A 3-Year-Old Beats GPT-4. Here's Why.


A 3-Year-Old Beats GPT-4. Here's Why.
Here's a task I want you to try.
You see a red circle on the left. On the right, it's now a blue circle. Same shape, same size — just a color change. Now you see a red triangle on the left. What goes on the right?
A three-year-old gets this instantly. They've barely mastered shoelaces, but they look at the pattern, extract the rule (color changes, everything else stays put), and apply it to a new object without missing a beat.
GPT-4? Stumbles.
This isn't a trick question or a weird edge case. Yiu et al. (2025) ran exactly this kind of experiment as part of the KiVA benchmark — a suite of visual analogy tasks covering color, size, rotation, reflection, and number transformations, designed specifically to compare preschoolers (ages 3–5) against state-of-the-art multimodal AI models including GPT-o1, GPT-4V, and LLaVA-1.5. The results were, to put it charitably, humbling for the AI side. Children outperformed all tested models at identifying the transformation rule and then extrapolating it to new objects — especially for number, rotation, and reflection.
The models could often tell what changed. They couldn't reliably figure out how to apply it.
That distinction is not a minor footnote. It's the whole game.

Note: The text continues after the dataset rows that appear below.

import Literature.MathematicalPhysics.QuantumFieldTheory.Balaban1983to89.Beta.RemainderOriginTowerPlaquette
import Literature.MathematicalPhysics.QuantumFieldTheory.Balaban1983to89.Beta.RemainderTowerDisplayIrrel

/-!
# T. Bałaban, *The variational problem and background fields …*, Commun. Math. Phys. **102** (1985) 277–309 [Balaban1985Variational] (182) p. 307, (190)
# p. 308, (129) p. 297, with [Balaban1985BackgroundPropagators] (3.35)–(3.37) p. 396, Thm 3.3 (3.42) pp. 397–399, Thm 3.11 p. 416, (3.126) p. 420,
# (3.132)–(3.133) p. 422, (3.137) p. 423: **NODE D OF ROW (D4) AT THE ORIGIN ON PRINT's SMALL-FIELD CLASS — THE CONSUMER's FORM: «Y12a» §3 ∕ «Y12b» READ
# AT ANY ADMISSIBLE REGULARITY DISPLAY, ONTO-THRESHOLD AND POSITIVITY WITNESS THE CONSUMER HOLDS** (the `∃ αU hα1 hαL hU1 hreg hpos` packaging replaced
# by `∀ αU hα1 hαL hU1 hreg hpos` through «Y12c» `Beta.RemainderTowerDisplayIrrel`)

CITATION HEADER (lean-in-tree rule 2026-08-18).  Sources and loci exactly as in «Y12a» `Beta.RemainderHasMajH1kTowerPlaquette` ∕ «Y12b»
`Beta.RemainderOriginTowerPlaquette` (this lineage, gen 112): [Balaban1985Variational] (B11 = [15]; held `paper:balaban1985-cmp102-variational-background`,
journal page = PDF page + 276) (129) p. 297, (180) p. 306, (182) p. 307, (190) p. 308; [Balaban1985BackgroundPropagators] (B9 = [5];
`paper:balaban1985-cmp99-background-propagators`, journal page = PDF page + 388) (3.15)–(3.16) p. 393, (3.26) p. 395, (3.35)–(3.37) p. 396, Thm 3.1 (3.42)
p. 397, Thm 3.3 p. 399, Thm 3.11 p. 416, (3.126) p. 420, (3.132)–(3.133) p. 422, (3.137) p. 423; [Balaban1985Averaging] (B7 = [4]) Prop. 2 (52)–(54) p. 26,
(122) p. 36, (18) p. 21; [Balaban1984PropagatorsII] (B6) (2.51)–(2.52) p. 232, (2.54) p. 233, Lemma 2.1 (2.61) p. 234.  Nothing of print is asserted here.

WHY THIS FILE (audit cell `pub-balaban`, BINDER row (D4), OWNER lineage `b2b-balaban-beta-an4`, gen 112; «Y12f»).  «Y12a» §3
`exists_hasMaj_H1k_tower_plaquette` and «Y12b» `exists_ineq190_origin_tower_plaquette` conclude `∃ αU hα1 hαL hU1 hreg hpos, … (H1k … αU … hαL hpos) …`
with a display and a witness DERIVED inside; a consumer who already holds a display `αU` (with `hα1`, `hαL`, `hU1`, `hreg`) and a positivity witness
`hpos` of `Δ_{a,k}(U)` — e.g. the NE9 cell's own — wants the statement AT ITS terms.  «Y12c» proves the operators `Q_k(U)`, `Δ_{a,k}(U)`, `G₁,k(U)`,
`H₁,k(U)` do not depend on these data, so THIS FILE re-reads both theorems with the display ∕ threshold ∕ witness UNIVERSALLY quantified:
* **`exists_hasMaj_H1k_tower_plaquette_anyDisplay`** — [5] (3.133) first entry for `H₁,k(U)` on print's class, `∃ (α⋆, B, δ, A′, r₁)` first, for EVERY
  admissible `(αU, hα1, hαL, hU1, hreg, hpos)`: `HasMaj S^{coarse}_m S^{fine}_m (H1k … αU hα1 hU1 hreg … hαL hpos)ᵉ↾ℝ (…)`;
* **`exists_ineq190_origin_tower_plaquette_anyDisplay`** — THE END on print's class for EVERY admissible `(αU, …, hpos)`: «Y12b»'s conclusion with
  `laplaceAk … αU …`, `QkW … αU …`, `H1k … αU … hαL hpos` the consumer's terms.
Mechanism: «Y12a»∕«Y12b» give `(αU′, …, hpos′)` and the statement at them; `rw [H1k_display_irrel, laplaceAk_display_irrel, QkW_display_irrel]`.

HONEST SCOPE.  [folklore] bookkeeping: one `obtain` + three `rw` per theorem («Y12c»'s display ∕ witness irrelevance); NO estimate of [5], [15] or [4]
is proved here; what stays displayed is exactly as in «Y12b» (print's three windows read GLOBALLY on the torus, the weights `ρ_w`, the Hilbert-structure
letters, `Δ⁽²⁾`'s (3.137) majorant — NODE-O-class identification NOT done —, the two smallnesses in `λ`).  Nothing identifies Bałaban's step-`k` objects
(NODE O ∕ A FROZEN (0)).  Row (D4) class UNCHANGED (instance 0∕1; D4 DISCHARGE NO DATE); NOT B12 Thm 2, NOT BetaPertH, NOT continuum, NOT Clay.  HONEST
DEPENDENCY (cell line): continuum YM on T⁴ ⇐ BetaPertH ∧ nine spine estimates (0/9 proved); BetaPertH ⇐ (D1) ∧ (D4) ∧ CAP+tail; G-an2-4 gates asym, D1 and
NE2/3/4.  NEW file; nothing modified; 0 `def`; standard axioms; no `sorry`; `maxHeartbeats` ×2 per theorem (the sixty-binder statements, as «Y5b»∕«Y7»∕«Y10»).
Net new unproved facts: 0.
-/

noncomputable section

Getting Better Isn't the Same as Becoming Competent
There's a tempting story in AI right now: models get better at tasks the more you train them, and with enough fine-tuning on domain-specific data, they develop something like expertise. A general model becomes a legal assistant, a medical summarizer, a code reviewer. That progression sounds intuitive. It borrows the language of skill-building without really committing to it.
Children don't become experts the same way. They don't just get more accurate — they pass through a specific sequence of developmental milestones, each one scaffolding the next. A kid learning number concepts doesn't jump straight from "some" and "many" to multiplication. They go through cardinality, then one-to-one correspondence, then the count sequence. Skip those rungs and the ladder doesn't hold.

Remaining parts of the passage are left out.